Reshad decidió que no le importaba. Podía soportar el humo y la ceniza, pero no el genocidio.

Lo rodeaba un bosque calcinado sembrado de árboles caídos y los cuerpos ennegrecidos de los otros desterrados arakkoa como él. Por encima se alzaban las escarpadas cumbres del Trecho Celestial, hogar de los altos arakkoa que habían tratado de exterminar a los compañeros de Reshad. Las torres de piedra de origen natural se hincaban en el vientre del cielo como garras. Encima de la más alta descansaba una gigantesca bola dorada, el arma de los altos arakkoa que había traído la muerte y la destrucción sobre los desterrados y su boscoso hogar.

Si Reshad cerraba los ojos, podía recordarlo todo de nuevo: el rayo de fuego incandescente que aprovechaba el poder del sol brotando del cristal e incendiando su mundo. Podía oír los chasquidos de la madera al partirse, los chillidos de los desterrados envueltos en llamas.

Pero se dijo a sí mismo que todo eso ya formaba parte del pasado.

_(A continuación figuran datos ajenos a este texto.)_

/-- **Relations among the `p^{m+1}`-th roots of unity, one-variable form**: for a primitive `pq`-th root of unity
`ω` (`q = p^m`) and integers `f(c)`, `c ∈ ℤ/pq`, `Σ_c f(c) ω^c = 0` iff `f(c + q) = f(c)` for all `c` — `f` is
constant on the cosets of the subgroup `qℤ/pqℤ` of order `p`. [cite: Hazama2003CyclicCM, Prop. 4.3 (proof, (4.4)–(4.5))] -/
theorem sum_mul_pow_eq_zero_iff_periodic {m n : ℕ} [NeZero n] (hqm : q = p ^ m) (hn : n = p * q) {ω : ℂ}
    (hω : IsPrimitiveRoot ω n) (f : ZMod n → ℤ) :
    ∑ c : ZMod n, (f c : ℂ) * ω ^ c.val = 0 ↔ ∀ c : ZMod n, f (c + q) = f c := by
  subst hn
  haveI : NeZero p := ⟨hp.out.ne_zero⟩
  haveI : NeZero (p * q) := ⟨mul_ne_zero hp.out.ne_zero (NeZero.ne q)⟩
  set d : ZMod p × ZMod q → ZMod (p * q) := fun uy => ((q * uy.1.val + uy.2.val : ℕ) : ZMod (p * q)) with hd
  have hbij : Function.Bijective d := digit_bijective
  -- reindex the sum by the digits
  have hsum : ∑ c : ZMod (p * q), (f c : ℂ) * ω ^ c.val = pairSum (fun uy => f (d uy)) (ω ^ q) ω := by
    unfold pairSum
    rw [← Fintype.sum_bijective d hbij (fun uy => (f (d uy) : ℂ) * ((ω ^ q) ^ uy.1.val * ω ^ uy.2.val))
      (fun c => (f c : ℂ) * ω ^ c.val) fun uy => ?_]
    rw [hd]
    simp only
    rw [val_digit, pow_add, pow_mul]
  rw [hsum, pairSum_pow_left_eq_zero_iff hqm hω]
  constructor
  · intro H c
    obtain ⟨⟨u, y⟩, rfl⟩ := hbij.2 c
    have e : d (u, y) + q = d (u + 1, y) := by rw [hd]; exact (digit_succ u y).symm
    rw [e]
    exact H (u + 1) u y
  · intro H
    -- `u ↦ f (d (u, y))` is invariant under `u ↦ u + 1`, hence constant
    have step : ∀ (u : ZMod p) (y : ZMod q), f (d (u + 1, y)) = f (d (u, y)) := fun u y => by
      have e : d (u + 1, y) = d (u, y) + q := by rw [hd]; exact digit_succ u y
      rw [e, H]
    have hn : ∀ (n : ℕ) (y : ZMod q), f (d ((n : ZMod p), y)) = f (d (0, y)) := by
      intro n y
      induction n with
      | zero => rw [Nat.cast_zero]
      | succ n ih => rw [Nat.cast_succ, step, ih]
    intro u u' y
    rw [← ZMod.natCast_zmod_val u, ← ZMod.natCast_zmod_val u', hn, hn]

end Roots

/-! ## §2 The group `⟨ρ⟩ × ⟨σ⟩`, `σ` of order `AB`, in the digits `(x, c) ↦ σ^{Bx+c}` -/

section Digits

variable {G : Type*} [CommGroup G] [Fintype G] [DecidableEq G] {A B : ℕ} [hA : NeZero A] [hB : NeZero B]
  {ρ σ : G} {Φ : Finset G}

omit [Fintype G] [DecidableEq G] hA hB in
/-- `(σ^B)ˣ σᶜ = σ^{Bx + c}`. [folklore] -/
private theorem pow_pow_mul_pow (x c : ℕ) : (σ ^ B) ^ x * σ ^ c = σ ^ (B * x + c) := by
  rw [← pow_mul, ← pow_add]

omit [Fintype G] [DecidableEq G] hA hB in
/-- In `⟨ρ⟩ × ⟨σ⟩` no element `ρσⁱ` is a power of `σ`. [folklore] -/
private theorem rho_mul_pow_ne_pow (hρσ : ρ ∉ Subgroup.zpowers σ) (i j : ℕ) : ρ * σ ^ j ≠ σ ^ i := by
  intro h
  apply hρσ
  have : ρ = σ ^ i * (σ ^ j)⁻¹ := by rw [← h, mul_inv_cancel_right]
  rw [this]
  exact mul_mem (pow_mem (Subgroup.mem_zpowers σ) i) (inv_mem (pow_mem (Subgroup.mem_zpowers σ) j))
-- earlier Assembly (stmt-Langlands-3318, replaced 2026-08-16T04:28:04Z -> stmt-Langlands-14674): retired by None — BookerCriterion → QuantumRigidity → GaloisBoundaryBounded → ArtinDirichletCoefficients → OffEvenArtin → _root_.Langlands
/-- item stmt-Langlands-14674 · assembly · rank 1 · open · by planner
[assembly] QuantumRigidity → GaloisBoundaryBounded → OffEvenArtin → Langlands — the deciding theorem
`closes` as a Prop (crux-only since 2026-08-16: the Dirichlet coefficient sequences a, b are
instantiated inside the proof from the proved Literature theorem
FramedArtinRep.exists_LSeries_eq_artinLFunction_two for σ and σ^∨ = FramedRep.dual σ, and Booker's
converse step lives inside the complement crux OffEvenArtin). Glue only (modus ponens); the
mathematical content sits in the antecedents. Intermediate milestones: Artin holomorphy on the slice
(QuantumRigidity ∘ GaloisBoundaryBounded) and, through the support items BookerCriterion and
EvenArtinSectorGlue, the Target EvenStrongArtin. -/
@[route_item "route-Langlands-EvenArtinQuantumBoundary"]
def Assembly : Prop :=
  QuantumRigidity → GaloisBoundaryBounded → OffEvenArtin → _root_.Langlands

/-! D-0027 §2.1 — DECIDING THEOREM (planner-authored via `route open/edit --closes-file`; by planner-rchoice-Langlands-EvenArtinQuantumBoun-a85ab51b-g5-0 2026-08-16T04:56:05Z):
its hypotheses are this route's items and its conclusion the sub-problem Statement (glue_lint), and it elaborates with this file. -/

/-- DECIDING THEOREM (D-0027 §2.1, crux-only). The route's three cruxes decide the summit statement:
GaloisBoundaryBounded (for every irreducible even `σ` some admissible `c` makes the formal boundary
function `B` locally bounded) feeds QuantumRigidity (such a bounded `B` ⟹ `L(s,σ)` entire), the
Dirichlet coefficient sequences `a` of `σ` and `b` of `σ^∨ = FramedRep.dual σ` (again a
`FramedArtinRep ℚ 2` definitionally) being supplied INSIDE the proof by the proved Literature theorem
`FramedArtinRep.exists_LSeries_eq_artinLFunction_two` (Deligne–Serre 1974 §9); this is Artin
holomorphy on the even two-dimensional slice over `ℚ`, the antecedent of the complement crux
`OffEvenArtin` (Booker's converse step on the slice + the all-places upgrade + GL_n reciprocity in
every other sector — the route's last-ranked crux), which carries it to `Langlands`.
Pure logic; the mathematics sits in the three hypotheses. -/
@[closes "route-Langlands-EvenArtinQuantumBoundary"] theorem closes (hQR : QuantumRigidity) (hBB : GaloisBoundaryBounded) (hOff : OffEvenArtin) :
    _root_.Langlands := by
  refine hOff ?_
  intro σ hirr heven
  obtain ⟨a, -, -, -, -, ha⟩ :=
    Literature.NumberTheory.GaloisRepresentations.FramedArtinRep.exists_LSeries_eq_artinLFunction_two σ
  obtain ⟨b, -, -, -, -, hb⟩ :=
    Literature.NumberTheory.GaloisRepresentations.FramedArtinRep.exists_LSeries_eq_artinLFunction_two
      (Literature.NumberTheory.GaloisRepresentations.FramedRep.dual σ)
  obtain ⟨c, B, hc, hBdef, hbound⟩ :=
    hBB σ a b hirr heven (fun s hs => (ha s hs).2) (fun s hs => (hb s hs).2)
  exact hQR σ a b c B hirr heven (fun s hs => (ha s hs).2) (fun s hs => (hb s hs).2) hc hBdef hbound

end Summit.Langlands.Langlands.Theses.EvenArtinQuantumBoundary
/-! ### The pointwise variant of K1 is false -/

/-- **K1 pointwise is false** (`IsOpen U` / non-empty interior is load-bearing in
`EffectiveCayleyNonRealizability`): at the single parameter `t₀ = e₀ ∈ ksPosCone` there is an
effective framed simplicial 2-cycle of `ℝ⁸/B_{e₀}ℤ⁸` whose period class is not a multiple of
`1 = [θ⁶]` (it is the class of the 2-subtorus `ℝ⟨e₁,e₂⟩/(4ℤe₁ ⊕ 4ℤe₂)`). [folklore] -/
theorem effectiveCayleyNonRealizability_false_without_isOpen :
    ¬ (∀ t ∈ ksPosCone, ∀ M : Matrix (Sub 8 2) (Sub 8 2) ℝ,
        (∃ Z : Chain ℝ 8 2, Z.IsCycle (ksMatrix t) ∧ Z.Effective ∧
          compound 2 (ksMatrix t)⁻¹ * Z.classOf = M) →
        ∃ r : ℝ, M = r • (1 : Matrix (Sub 8 2) (Sub 8 2) ℝ)) := by
  intro h
  obtain ⟨r, hr⟩ := h t₀ t₀_mem _ ⟨Z, by rw [ksMatrix_t₀]; exact Z_isCycle, Z_effective, rfl⟩
  rw [inv_ksMatrix_t₀] at hr
  have h1 := congrFun (congrFun hr ω') ω'
  have h2 := congrFun (congrFun hr ω) ω
  rw [entry_ω'] at h1
  rw [entry_ω] at h2
  simp only [Matrix.smul_apply, Matrix.one_apply_eq, smul_eq_mul, mul_one] at h1 h2
  rw [← h1] at h2
  exact one_ne_zero h2

end Summit.HodgeConjecture.HodgeConjecture.Theorems.EffectiveCayleyNonRealizability.Negative.PointwiseFalse

end
/-!
# The `L²` energy identity of the linearised symmetric Euler (acoustic) system on `𝕋^d`

Analysis/FluidPDE support file (everything proved), layer L6a of the programme to discharge
`Literature.Analysis.FluidPDE.CompressibleEulerLocalWellPosedness` (Majda 1984, Ch. 2,
Thms 2.1–2.2). Every energy estimate of the local theory of the complete Euler system — the
uniqueness of classical solutions, the low-norm contraction of the iteration scheme, and (after
differentiating the equations) the high-norm bounds — is the `L²` energy identity of ONE linear
system with variable coefficients, the linearisation of the primitive Euler system
(`CompressibleEulerPrimitiveForm.lean`) in the symmetrised form of Majda 1984, Ch. 1 /
Dafermos 2005, (5.1.11)–(5.1.15): for unknowns `(r, w, θ)` (scalar, vector, scalar) on `S × 𝕋^d`
and given coefficient fields `v` (velocity), `a, b, c, g`, the RESIDUALS

  `R₁ = ∂ₜr + v·∇r + c div w`, `R₂ = ∂ₜw + (v·∇)w + a ∇r + b ∇θ`, `R₃ = ∂ₜθ + v·∇θ + g div w`

and the energy density `e = a r² + c |w|² + d₃ θ²` with weights `(a, c, d₃)`, `d₃ g = c b`
(for the monatomic fluid linearised at `(ρ, u, ϑ)`: `v = u`, `a = ϑ(ρζ)'(ρ)/ρ`, `b = ζ(ρ)`,
`c = ρ`, `g = (2/3)ϑζ(ρ)`, `d₃ = 3ρ/(2ϑ)` — Majda's `diag(p_ρ/ρ, ρI, ρe_ϑ/ϑ)`). This file proves,
for ARBITRARY jointly smooth fields (no equation is assumed; the residuals are just names for
the displayed expressions):

* `transport_sq_identity` — `2 a r (v·∇r) = div(a r² v) - r² div(a v)`;
* `transport_norm_sq_identity` — `2 c ⟪w, (v·∇)w⟫ = div(c|w|² v) - |w|² div(c v)`;
* `cross_identity` — `m (r div w + w·∇r) = div(m r w) - r (w·∇m)`;
* `linearizedEnergy_pointwise` — the pointwise identity
  `∂ₜe = 2 a r R₁ + 2 c ⟪w, R₂⟫ + 2 d₃ θ R₃ + (∂ₜa) r² + (∂ₜc)|w|² + (∂ₜd₃) θ²`
  ` + r² div(a v) + |w|² div(c v) + θ² div(d₃ v) + 2 r (w·∇(ac)) + 2 θ (w·∇(d₃ g))`
  ` - div(a r² v) - div(c |w|² v) - div(d₃ θ² v) - 2 div(a c r w) - 2 div(d₃ g θ w)`;
* `linearizedEnergy_hasDerivWithinAt` — integrated over `𝕋^d` (the divergences drop out,
  `Torus.integral_divergence_eq_zero`; differentiation under the integral sign within a convex
  time set): `d/dt ∫ e = ∫ [2 a r R₁ + 2 c ⟪w, R₂⟫ + 2 d₃ θ R₃ + (zeroth-order terms)]`.

The zeroth-order terms are quadratic in `(r, w, θ)` with coefficients built from first
derivatives of the coefficient fields — this is the structure behind Dafermos (5.1.16)/(5.1.22)
and Majda's basic `L²` estimate; the Grönwall consequences are drawn in the files that use it.

## References

* A. Majda, *Compressible Fluid Flow and Systems of Conservation Laws in Several Space
  Variables*, Appl. Math. Sci. 53, Springer 1984, Ch. 1 (symmetrisation of the Euler system),
  Ch. 2 §2.1 (the basic energy estimate for symmetric hyperbolic systems). [`Majda1984`]
* C. M. Dafermos, *Hyperbolic Conservation Laws in Continuum Physics*, 2nd ed. (2005), §5.1,
  (5.1.13)–(5.1.16), (5.1.19)–(5.1.22). [`Dafermos2005`]
-/

noncomputable section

Los adeptos de Rukhmar, la orden que había regido las vidas de los altos arakkoa con férreo fanatismo, estaban sumidos en el caos. Su arma había sido destruida. Algo nuevo emergía de las cenizas que habían dejado a su paso. Emergía de forma lenta, pero certera.

Reshad lo vio justo delante de sus ojos. La Orden de los Despiertos, una nueva sociedad arakkoa que luchaba por desterrar el odio y las rivalidades que habían atenazado a los suyos durante generaciones. En el bosque calcinado, los antiguos enemigos caminaban juntos como amigos: a un lado, los desterrados sin alas, producto de la maldición de Sethe; al otro, sus primos, los elegantes y poderosos altos arakkoa alados, quienes antaño despreciaban a todos los que habitaban por debajo de sus cumbres.

«Ya era hora», pensó Reshad. «Los viejos huesos se cansan...».

Un graznido familiar atrajo la atención de Reshad. Una masa indistinta de plumas rojas volaba en círculos por encima. Percy, su kaliri, descendió en picado con una bolsa rebosante de pergaminos entre sus negras garras.

—¡Ah, los encontraste! —Reshad aplaudió con sus nudosas manos. Había enviado a Percy a por uno de sus alijos de pergaminos. El astuto erudito había escondido muchos por todo el bosque a lo largo de los años. —Tráelos aquí.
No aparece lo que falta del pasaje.